Understanding The Problem: Churn Edition

Emre Yazici points out the importance and difficulty of nailing down good definitions, using bookings churn as an example:

WHEN: Let’s say, we have made our design, constructed a model and obtained a good accuracy. However our model predicts (even with 95% accuracy) the customer who are going to churn in next day! That means our business department have to prevent (somehow, as explained before) those customers to churn in “one day”. Because next day, they will not be our customers. Taking an action to “3000” customers (let’s say) in one day only is impossible. So even our project predicts with very high accuracy, it will not be usefull. This approach also creates another problem: Consider that N months ago, a customer “A” was a happy customer and was working (providing us) with us (let’s say, it is a customer with %100 efficiency – happiness) and tomorrow it will be a customer who is not working with us (a customer with %100 efficiency – happiness). And we can predict the result today. So most probably, the customer has already got the idea to leave from our company in the last day. This is a deadend and we can not prevent the customer to churn at this point – because it is already too late.

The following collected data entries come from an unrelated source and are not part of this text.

/-- If an operator acts on a basis by pairwise distinct scalars, an eigenvector for one of these scalars is a
multiple of the corresponding basis vector (private copy of the one-type file's helper). [folklore] -/
private theorem mem_span_singleton_of_apply_eq_smul'' {ι M : Type*} [Fintype ι] [AddCommGroup M]
    [Module ℂ M] (b : Basis ι ℂ M) (φ : M →ₗ[ℂ] M) (lam : ι → ℂ)
    (hφ : ∀ i, φ (b i) = lam i • b i) (hlam : Function.Injective lam) {x : M} {i₀ : ι}
    (hx : φ x = lam i₀ • x) : x ∈ ℂ ∙ b i₀ := by
  have hx' : ∑ i, (b.repr x i * lam i - lam i₀ * b.repr x i) • b i = 0 := by
    simp only [sub_smul, Finset.sum_sub_distrib, mul_smul]
    rw [sub_eq_zero]
    have h1 : φ x = ∑ i, b.repr x i • lam i • b i := by
      conv_lhs => rw [← b.sum_repr x]
      simp only [map_sum, map_smul, hφ]
    have h2 : lam i₀ • x = ∑ i, lam i₀ • b.repr x i • b i := by
      conv_lhs => rw [← b.sum_repr x]
      rw [Finset.smul_sum]
    rw [← h1, ← h2, hx]
  have hcoef := Fintype.linearIndependent_iff.1 b.linearIndependent _ hx'
  have hzero : ∀ i, i ≠ i₀ → b.repr x i = 0 := by
    intro i hi
    have h := hcoef i
    rw [mul_comm (lam i₀), ← mul_sub, mul_eq_zero] at h
    rcases h with h | h
    · exact h
    · exact absurd (hlam (sub_eq_zero.1 h)) hi
  rw [Submodule.mem_span_singleton]
  refine ⟨b.repr x i₀, ?_⟩
  conv_rhs => rw [← b.sum_repr x]
  rw [Finset.sum_eq_single i₀ (fun i _ hi => by rw [hzero i hi, zero_smul])
    (fun h => absurd (Finset.mem_univ i₀) h)]

/-- `dim span (b '' B) = |B|` for a basis `b` (private copy of the one-type file's helper). [folklore] -/
private theorem finrank_span_image_basis'' {ι M : Type*} [AddCommGroup M] [Module ℂ M] (b : Basis ι ℂ M)
    (B : Finset ι) : Module.finrank ℂ (Submodule.span ℂ (b '' ↑B)) = B.card := by
  have hli : LinearIndependent ℂ (fun t : ↥B => b t) :=
    b.linearIndependent.comp _ Subtype.val_injective
  rw [show b '' ↑B = Set.range (fun t : ↥B => b t) by ext; simp, finrank_span_eq_card hli,
    Fintype.card_coe]
import Mathlib
import Summits.Ventures.PercRepro2.Defs
import Summits.Ventures.PercRepro2.Independence
import Summits.Ventures.PercRepro2.Harris
import Summits.Ventures.PercRepro2.Graph
import Summits.Ventures.PercRepro2.Exploration
import Summits.Ventures.PercRepro2.Events
import Summits.Ventures.PercRepro2.FourFunctions
import Summits.Ventures.PercRepro2.Induced
import Summits.Ventures.PercRepro2.Frontier
import Summits.Ventures.PercRepro2.ObsIndependence
import Summits.Ventures.PercRepro2.BHK

/-!
# The two van den Berg–Häggström–Kahn inequalities on the whole graph
(blind cell PercRepro2, p1)

Both halves of BHK06 (doi:10.1002/rsa.20102) in the vocabulary of `Events.lean`, conditionally on
the avoidance `{s ↮ t}` (stated in the unconditional, multiplied-out form):

* `bhk_same_cluster` (Thm 1.3, same cluster, POSITIVE): for nonnegative monotone cluster
  functionals `F₁ F₂`,
  `E[F₁(C_s) 1_{s↮t}] · E[F₂(C_s) 1_{s↮t}] ≤ E[(F₁F₂)(C_s) 1_{s↮t}] · P(s↮t)`;
* `bhk_cross_cluster` (Thm 1.4, different clusters, NEGATIVE): for up-sets `𝓤, 𝓥` of vertex
  sets, `P(C_s ∈ 𝓤, C_t ∈ 𝓥, s↮t) · P(s↮t) ≤ P(C_s ∈ 𝓤, s↮t) · P(C_t ∈ 𝓥, s↮t)`.

The second is derived from the first exactly as in BHK06: explore the cluster `W` of `s`; on
`{C_s = W, t ∉ W}` the cluster of `t` is its cluster in `G ∖ W` (`conn_restrict_iff_of_cluster_eq`),
so by the tower identity `P(C_s ∈ 𝓤, C_t ∈ 𝓥, s↮t) = E[1_𝓤(C_s) g(C_s) 1_{s↮t}]` with
`g(W) = P(C_t ∈ 𝓥 in G ∖ W)` (`delClusterProb`), which is antitone in `W` and lies in `[0, 1]`;
then `bhk_same_cluster` with `F₂ = 1 − g` gives the claim.
-/

namespace Summit.Ventures.PercRepro2

section WholeGraph

variable {V : Type*} {E : Type*} [Fintype E] [DecidableEq E] [Fintype V] [DecidableEq V]
  {R : Type*} [CommRing R] [LinearOrder R] [IsStrictOrderedRing R]

omit [Fintype E] [DecidableEq E] [DecidableEq V] in
/-- On the full vertex set, `clusterIn` is the cluster. -/
lemma clusterIn_univ (ends : E → Sym2 V) (s : V) (ω : Config E) :
    clusterIn ends Finset.univ s ω = cluster ends ω s := by
  simp only [clusterIn, Finset.coe_univ, induced_univ]

omit [Fintype E] [DecidableEq E] [DecidableEq V] in
/-- `R^{univ}_{{t}} = {s ↮ t}`. -/
lemma REvent_univ_singleton (ends : E → Sym2 V) (s t : V) :
    REvent ends Finset.univ s {t} = (connEvent ends s t)ᶜ := by
  ext ω
  simp [Finset.coe_univ, induced_univ]
/-- **`K1` is refuted by (F1) + (F2) at a single mass**, the energy input (F3) being the theorem
`rw_channelEnergy_le`.  (F1): near-side velocity data are orthogonal to the kernel; (F2): horizon-side
turning-point beams — both stated inline.  Chain for the beam `φ` of (F2) at `ρ = ρ₀(M)`,
`ε = c(M)/2`: `c·E₀ ≤ c·kernelDeficit ≤ ch⁺ + ch⁻ ≤ E_ext(T) + E_ext(−T) ≤ (c/2)·E₀`, `0 < E₀ < ∞`.
[folklore] -/
theorem not_uniformPhotonSphereChannels_of {M : ℝ} (hM : 0 < M)
    (h1 : ∀ (r : ℝ → ℝ) (xc : ℝ), IsTortoiseRadius M r xc → ∀ ℓ : ℕ, 2 ≤ ℓ → ∀ ρ : ℝ, 0 ≤ ρ →
      ∀ φ : ℝ → ℝ → ℝ, IsSolution (linePotential M 2 ℓ r) φ → nearVelocityEnergy xc ρ φ < ∞ →
        nearVelocityEnergy xc ρ φ ≤ kernelDeficit (linePotential M 2 ℓ r) xc ρ φ)
    (h2 : ∀ (r : ℝ → ℝ) (xc : ℝ), IsTortoiseRadius M r xc → ∀ ρ : ℝ, 0 ≤ ρ → ∀ ε : ℝ, 0 < ε →
      ∃ ℓ : ℕ, 2 ≤ ℓ ∧ ∃ φ : ℝ → ℝ → ℝ, IsSolution (linePotential M 2 ℓ r) φ ∧ ∃ T : ℝ, 0 ≤ T ∧
        0 < nearVelocityEnergy xc ρ φ ∧ nearVelocityEnergy xc ρ φ < ∞ ∧
          exteriorEnergy (linePotential M 2 ℓ r) xc ρ φ T +
              exteriorEnergy (linePotential M 2 ℓ r) xc ρ φ (-T) ≤
            ENNReal.ofReal ε * nearVelocityEnergy xc ρ φ) :
    ¬ UniformPhotonSphereChannels := by
  intro hK
  obtain ⟨ρ₀, hρ₀, c, hc, H⟩ := hK M hM
  obtain ⟨r, hr⟩ := exists_isTortoiseRadius hM 0
  obtain ⟨ℓ, hℓ, φ, hφ, T, hT, hE0, hEtop, hbeam⟩ := h2 r 0 hr ρ₀ hρ₀ (c / 2) (by positivity)
  have hineq : ENNReal.ofReal c * kernelDeficit (linePotential M 2 ℓ r) 0 ρ₀ φ ≤
      channelEnergy (linePotential M 2 ℓ r) 0 ρ₀ φ atTop +
        channelEnergy (linePotential M 2 ℓ r) 0 ρ₀ φ atBot :=
    H r 0 hr.two_mul_lt hr.hasDerivAt hr.center 2 ℓ le_rfl hℓ ρ₀ le_rfl φ hφ.1 hφ.2
  have hF1 := h1 r 0 hr ℓ hℓ ρ₀ hρ₀ φ hφ hEtop
  obtain ⟨htop, hbot⟩ := rw_channelEnergy_le hr hℓ hρ₀ hφ hT
  have key : ENNReal.ofReal c * nearVelocityEnergy 0 ρ₀ φ ≤
      ENNReal.ofReal (c / 2) * nearVelocityEnergy 0 ρ₀ φ :=
    calc ENNReal.ofReal c * nearVelocityEnergy 0 ρ₀ φ
        ≤ ENNReal.ofReal c * kernelDeficit (linePotential M 2 ℓ r) 0 ρ₀ φ := by gcongr
      _ ≤ channelEnergy (linePotential M 2 ℓ r) 0 ρ₀ φ atTop +
            channelEnergy (linePotential M 2 ℓ r) 0 ρ₀ φ atBot := hineq
      _ ≤ exteriorEnergy (linePotential M 2 ℓ r) 0 ρ₀ φ T +
            exteriorEnergy (linePotential M 2 ℓ r) 0 ρ₀ φ (-T) := add_le_add htop hbot
      _ ≤ ENNReal.ofReal (c / 2) * nearVelocityEnergy 0 ρ₀ φ := hbeam
  have key' : ENNReal.ofReal c ≤ ENNReal.ofReal (c / 2) :=
    (ENNReal.mul_le_mul_iff_left hE0.ne' hEtop.ne).1 key
  rw [ENNReal.ofReal_le_ofReal_iff (by positivity)] at key'
  linarith

/-- **Hence the crux holds EX FALSO from (F1) + (F2)** at any single mass `M > 0`: the precise
sense in which `ChannelsResolveTameDevelopments` resists disproof as typed (its refutable content is
its consequent alone). [folklore] -/
theorem channelsResolveTameDevelopments_of {M : ℝ} (hM : 0 < M)
    (h1 : ∀ (r : ℝ → ℝ) (xc : ℝ), IsTortoiseRadius M r xc → ∀ ℓ : ℕ, 2 ≤ ℓ → ∀ ρ : ℝ, 0 ≤ ρ →
      ∀ φ : ℝ → ℝ → ℝ, IsSolution (linePotential M 2 ℓ r) φ → nearVelocityEnergy xc ρ φ < ∞ →
        nearVelocityEnergy xc ρ φ ≤ kernelDeficit (linePotential M 2 ℓ r) xc ρ φ)
    (h2 : ∀ (r : ℝ → ℝ) (xc : ℝ), IsTortoiseRadius M r xc → ∀ ρ : ℝ, 0 ≤ ρ → ∀ ε : ℝ, 0 < ε →
      ∃ ℓ : ℕ, 2 ≤ ℓ ∧ ∃ φ : ℝ → ℝ → ℝ, IsSolution (linePotential M 2 ℓ r) φ ∧ ∃ T : ℝ, 0 ≤ T ∧
        0 < nearVelocityEnergy xc ρ φ ∧ nearVelocityEnergy xc ρ φ < ∞ ∧
          exteriorEnergy (linePotential M 2 ℓ r) xc ρ φ T +
              exteriorEnergy (linePotential M 2 ℓ r) xc ρ φ (-T) ≤
            ENNReal.ofReal ε * nearVelocityEnergy xc ρ φ) :
    ChannelsResolveTameDevelopments :=
  fun hK ↦ absurd hK (not_uniformPhotonSphereChannels_of hM h1 h2)

end Reduction


end Summit.FinalStateConjecture.FinalStateConjecture.Theorems.ChannelsResolveTameDevelopments.Negative

end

So we need to have a certain time limit… Such that we need to be able to warn the business department “M months” before (customer churn) thus they can take action before the customers leave. Here comes another problem, what is the time limit… 2 months, 2.5 months, 3 months…? How do we determine the time, that we need to predict customers churn before (they leave)?

There’s a lot more to a good solution than “I ran a regression against a data set.”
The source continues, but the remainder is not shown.